Of course, when dealing with many different data sources, it is common to have multiple stages of intermediate files as we merge, reshape, and clean our data. While it is often helpful to store these in-between steps (especially if some data processing is very computationally time-consuming), it is strictly speaking not necessary as long as the original files and the entire corresponding processing code are available, since all in-between steps can be easily re-created.
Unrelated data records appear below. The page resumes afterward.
import Mathlib
import Summits.KontsevichZagierPeriods.KontsevichZagierPeriods.Theorems.SoloInformedHesseChart
import Literature.NumberTheory.Transcendental.KZCalculus
import Literature.NumberTheory.Transcendental.KZMellinFibres
import Literature.NumberTheory.Transcendental.KZSemialgebraicComplex
import Literature.NumberTheory.Transcendental.SemialgebraicMapsProofs
import HarnessLib
import HarnessLib.Audit

/-!
# SoloInformed — Gauss triplication by the moves, IV: rule (2) along the tangential chart

One Kontsevich–Zagier move: for every real-algebraic `a` and rational `s`, a representation
pinned as `[C₀, a·(xy(1−x−y))^{s−1}]` on the Weyl chamber is equivalent to every representation
pinned as `[B₃′, (a/2)·(xy(1−x−y))^{s−1}]` on the outer region (`soloInformed_hesseMove`), and the
latter EXISTS as soon as the former does (`soloInformed_exists_outerRep`: absolute convergence is
transported through `Ψ` by the Jacobian criterion). The integrand identity is `F∘Ψ = F` and
`|det DΨ| = 2` (`SoloInformedHesseTangential`, `SoloInformedHesseChart`).

Residency `solo-KontsevichZagierPeriods-informed` (s71); paper §7 (c6)(x).
References: Kontsevich–Zagier, *Periods* (2001), §1.2 rule (2).
-/

noncomputable section

open MeasureTheory Set Filter
namespace Summit.KontsevichZagierPeriods.KontsevichZagierPeriods.Theorems

open Literature.NumberTheory.Transcendental Literature.NumberTheory.Transcendental.KZ
open Literature.ModelTheory.ExponentialFields

/-- The pencil kernel `a · (xy(1−x−y))^{e}` on `ℝ²`. [this work] -/
def soloInformedHesseKernel (a e : ℝ) (w : Fin 2 → ℝ) : ℝ := a * (w 0 * w 1 * (1 - w 0 - w 1)) ^ e

/-- On `B₃′`, `F = xy(1−x−y) > 0`. [this work] -/
theorem soloInformed_hesseF_pos_of_B3 {w : Fin 2 → ℝ} (hw : w ∈ soloInformedB3) :
    0 < w 0 * w 1 * (1 - w 0 - w 1) := by
  obtain ⟨h0, h1, -⟩ := hw
  have : 0 < w 0 * w 1 := mul_pos_of_neg_of_neg h0 h1
  nlinarith

/-- The pencil kernel with real-algebraic `a` and rational exponent is `ℚ`-semialgebraic on `B₃′`
(Euler–Mellin, one factor). [this work] -/
theorem soloInformed_isSemialgebraicFunOn_hesseKernel_B3 {a : ℝ} (ha : IsAlgebraic ℚ a) (e : ℚ) :
    IsSemialgebraicFunOn ℚ soloInformedB3 (soloInformedHesseKernel a e) := by
  have hB := soloInformed_isSemialgebraic_B3
  have hm := isSemialgebraicFunOn_mellinIntegrand hB
    ![(MvPolynomial.X 0 * MvPolynomial.X 1 * (1 - MvPolynomial.X 0 - MvPolynomial.X 1) : MvPolynomial (Fin 2) ℚ)]
    ![e] 1 (fun w hw k => by
      fin_cases k
      simpa using soloInformed_hesseF_pos_of_B3 hw)
  refine (IsSemialgebraicFunOn.mul_holds (isSemialgebraicFunOn_const_of_isAlgebraic hB ha) hm).congr
    fun w _ => ?_
  simp [soloInformedHesseKernel, mellinIntegrand_apply]

/-- **The outer representation exists**: if `[C₀, a·F^{s−1}]` is a representation (absolutely
convergent), so is `[B₃′, (a/2)·F^{s−1}]`. [this work] -/
theorem soloInformed_exists_outerRep {a : ℝ} (ha : IsAlgebraic ℚ a) (s : ℚ) (A : IntegralRep 2)
    (hAd : A.domain = soloInformedC0)
    (hAi : EqOn A.integrand (soloInformedHesseKernel a ((s:ℝ) - 1)) A.domain) :
    ∃ T : IntegralRep 2, T.domain = soloInformedB3 ∧
      T.integrand = soloInformedHesseKernel (a / 2) ((s:ℝ) - 1) := by
  obtain ⟨hsa, hderiv, hinj, himage, hdet⟩ := soloInformed_hesseChart
  set K := soloInformedHesseKernel (a / 2) ((s:ℝ) - 1) with hK
  have hbox : IntegrableOn (fun z => |(soloInformedTanD z).det| • K (soloInformedTan z)) soloInformedC0 := by
    have h1 : IntegrableOn A.integrand soloInformedC0 := hAd ▸ A.integrableOn
    refine h1.congr_fun (fun z hz => ?_) soloInformed_measurableSet_C0
    obtain ⟨hx, hxz, hzy⟩ := hz
    have hd : z 0 - z 1 ≠ 0 := by intro h; linarith
    have hm : z 0 + 2 * z 1 - 1 ≠ 0 := by intro h; linarith
    have hn : 2 * z 0 + z 1 - 1 ≠ 0 := by intro h; linarith
    have hF := soloInformed_hesseF_tan hd hm hn
    unfold soloInformedHesseF at hF
    rw [hAi (by rw [hAd]; exact ⟨hx, hxz, hzy⟩), hdet z ⟨hx, hxz, hzy⟩, smul_eq_mul, hK]
    simp only [soloInformedHesseKernel, soloInformedTan_zero, soloInformedTan_one, hF]
    ring
  have hint : IntegrableOn K soloInformedB3 := by
    rw [← himage, integrableOn_image_iff_integrableOn_abs_det_fderiv_smul volume
      soloInformed_measurableSet_C0 (fun x hx => (hderiv x hx).hasFDerivWithinAt) hinj]
    exact hbox
  have ha2' : IsAlgebraic ℚ (a / 2) := by
    rw [div_eq_mul_inv]
    exact ha.mul (isAlgebraic_nat 2).inv
  have hsf : IsSemialgebraicFunOn ℚ soloInformedB3 K := by
    have := soloInformed_isSemialgebraicFunOn_hesseKernel_B3 ha2' (s - 1)
    simpa [hK, Rat.cast_sub, Rat.cast_one] using this
  exact ⟨⟨_, _, soloInformed_isSemialgebraic_B3, hsf, hint⟩, rfl, rfl⟩

/-- **Rule (2) along the tangential chart**: `[C₀, a·F^{e}] ∼ [B₃′, (a/2)·F^{e}]` for every pair of
representations so pinned (`F∘Ψ = F`, `|det DΨ| = 2`). [this work] -/
theorem soloInformed_hesseMove (a e : ℝ) (A T : IntegralRep 2) (hAd : A.domain = soloInformedC0)
    (hAi : EqOn A.integrand (soloInformedHesseKernel a e) A.domain)
    (hTd : T.domain = soloInformedB3) (hTi : EqOn T.integrand (soloInformedHesseKernel (a / 2) e) T.domain) :
    Equivalent A T := by
  obtain ⟨hsa, hderiv, hinj, himage, hdet⟩ := soloInformed_hesseChart
  refine changeOfVariablesRel_subset_relations
    ⟨2, A, T, soloInformedTan, soloInformedTanD, by rw [hAd]; exact hsa,
      fun x hx => (hderiv x (by rw [hAd] at hx; exact hx)).hasFDerivWithinAt,
      by rw [hAd]; exact hinj, by rw [hAd, hTd, himage], fun z hz => ?_, rfl⟩
  have hz' : z ∈ soloInformedC0 := by rw [hAd] at hz; exact hz
  have hTz : soloInformedTan z ∈ T.domain := by
    rw [hTd, ← himage]; exact mem_image_of_mem _ hz'
  obtain ⟨hx, hxz, hzy⟩ := hz'
  have hd : z 0 - z 1 ≠ 0 := by intro h; linarith
  have hm : z 0 + 2 * z 1 - 1 ≠ 0 := by intro h; linarith
  have hn : 2 * z 0 + z 1 - 1 ≠ 0 := by intro h; linarith
  have hF := soloInformed_hesseF_tan hd hm hn
  unfold soloInformedHesseF at hF
  rw [hAi hz, hTi hTz, hdet z ⟨hx, hxz, hzy⟩]
  simp only [soloInformedHesseKernel, soloInformedTan_zero, soloInformedTan_one, hF]
  ring

end Summit.KontsevichZagierPeriods.KontsevichZagierPeriods.Theorems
That leads us to the final stage: The “clean”, ready-to-use dataset that is needed to run the analysis. It is generally a good idea to provide this final dataset in the replication package so that researchers interested in reproducing the main result can easily do so (again, especially when the initial data processing takes a lot of time).

Example

Let’s go back to our PhD student. Ideally, the student would have done the following:

  1. Stored the original, “as downloaded”, dataset in a folder called “Raw”. Made a note that this folder should not be shared publicly because it contains some personally identifiable information.
  2. Wrote a code that removes the personally identifiable information (names, exact locations, bank account numbers, government ID numbers, phone numbers, etc.). If the code can be written such that it does not reveal this information (e.g., only drops variables without redacting specific passages of text), the code can be shared publicly and stored in a folder “Code”. A good name for the code could be “0_initial_PII_removal.do”.
  3. Saved a pre-processed dataset in a folder called “Intermediate”, and made a note that this dataset is a starting point for further processing. A good name for this dataset could be “0_intermediate_noPII.dta”.
  4. Continued processing the dataset, e.g., replacing missing values of “-999” with actual missings and storing the code (e.g., “1_data_cleaning.do”) and resulting dataset (e.g., “1_intermediate_preliminary_cleaning.dta”) in the “Code” and “Intermediate” folders.
  5. Noted everything in a (preliminary) Readme file to make it obvious to themselves, all co-authors (and data editor later).

What are the odds of navigating your replication package? Are they better than 3,720 to 1?

Who Cares?

Why does it matter that we know whether a file is raw or not? Why build an entire structure to follow the dataset over its “lifetime”? Three reasons:

  1. After the initial investment, it makes your (=the author’s) life much easier. When you realize some processing was done incorrectly, it is easy to go back and re-run only the portion of files that are affected. It is likewise easy to explain to the data editor at a journal what they need to do to reproduce your analysis, which can prevent some unnecessary back-and-forth.
  2. It enhances transparency, which isn’t just a moral stance but a strategic advantage: Others can verify what has been done (thus giving you credibility), build on your work (giving you citations), or refine or correct your results in case of mistakes or new developments (which might be initially unpleasant, but really is a win for science). Finally, journals and funding agencies increasingly expect clear documentation of data provenance, so adopting this structure early saves you a lot of pain later.
  3. Transparency allows you to verify data integrity that you would not have been able to verify otherwise. Think back to our example: Suppose in the initial data cleaning, the PhD student accidentally replaced a couple of non-missing values into missing ones. If no record of this cleaning exists, and there is no original raw file to compare to, how would you know that the data file you are working with is incorrect? (Spoilers: you wouldn’t.)

I Want that Data, Not Excuses

In the end, good data practices aren’t about perfection; they’re about traceability. When every dataset has a clear origin, when every transformation is scripted and documented, and when sensitive material is handled responsibly, reproduction stops being a burden.

Future you, your co-authors, reviewers, replicators, and that one PhD student trying to build on your work will all appreciate being able to see the full data story, not just the final five minutes.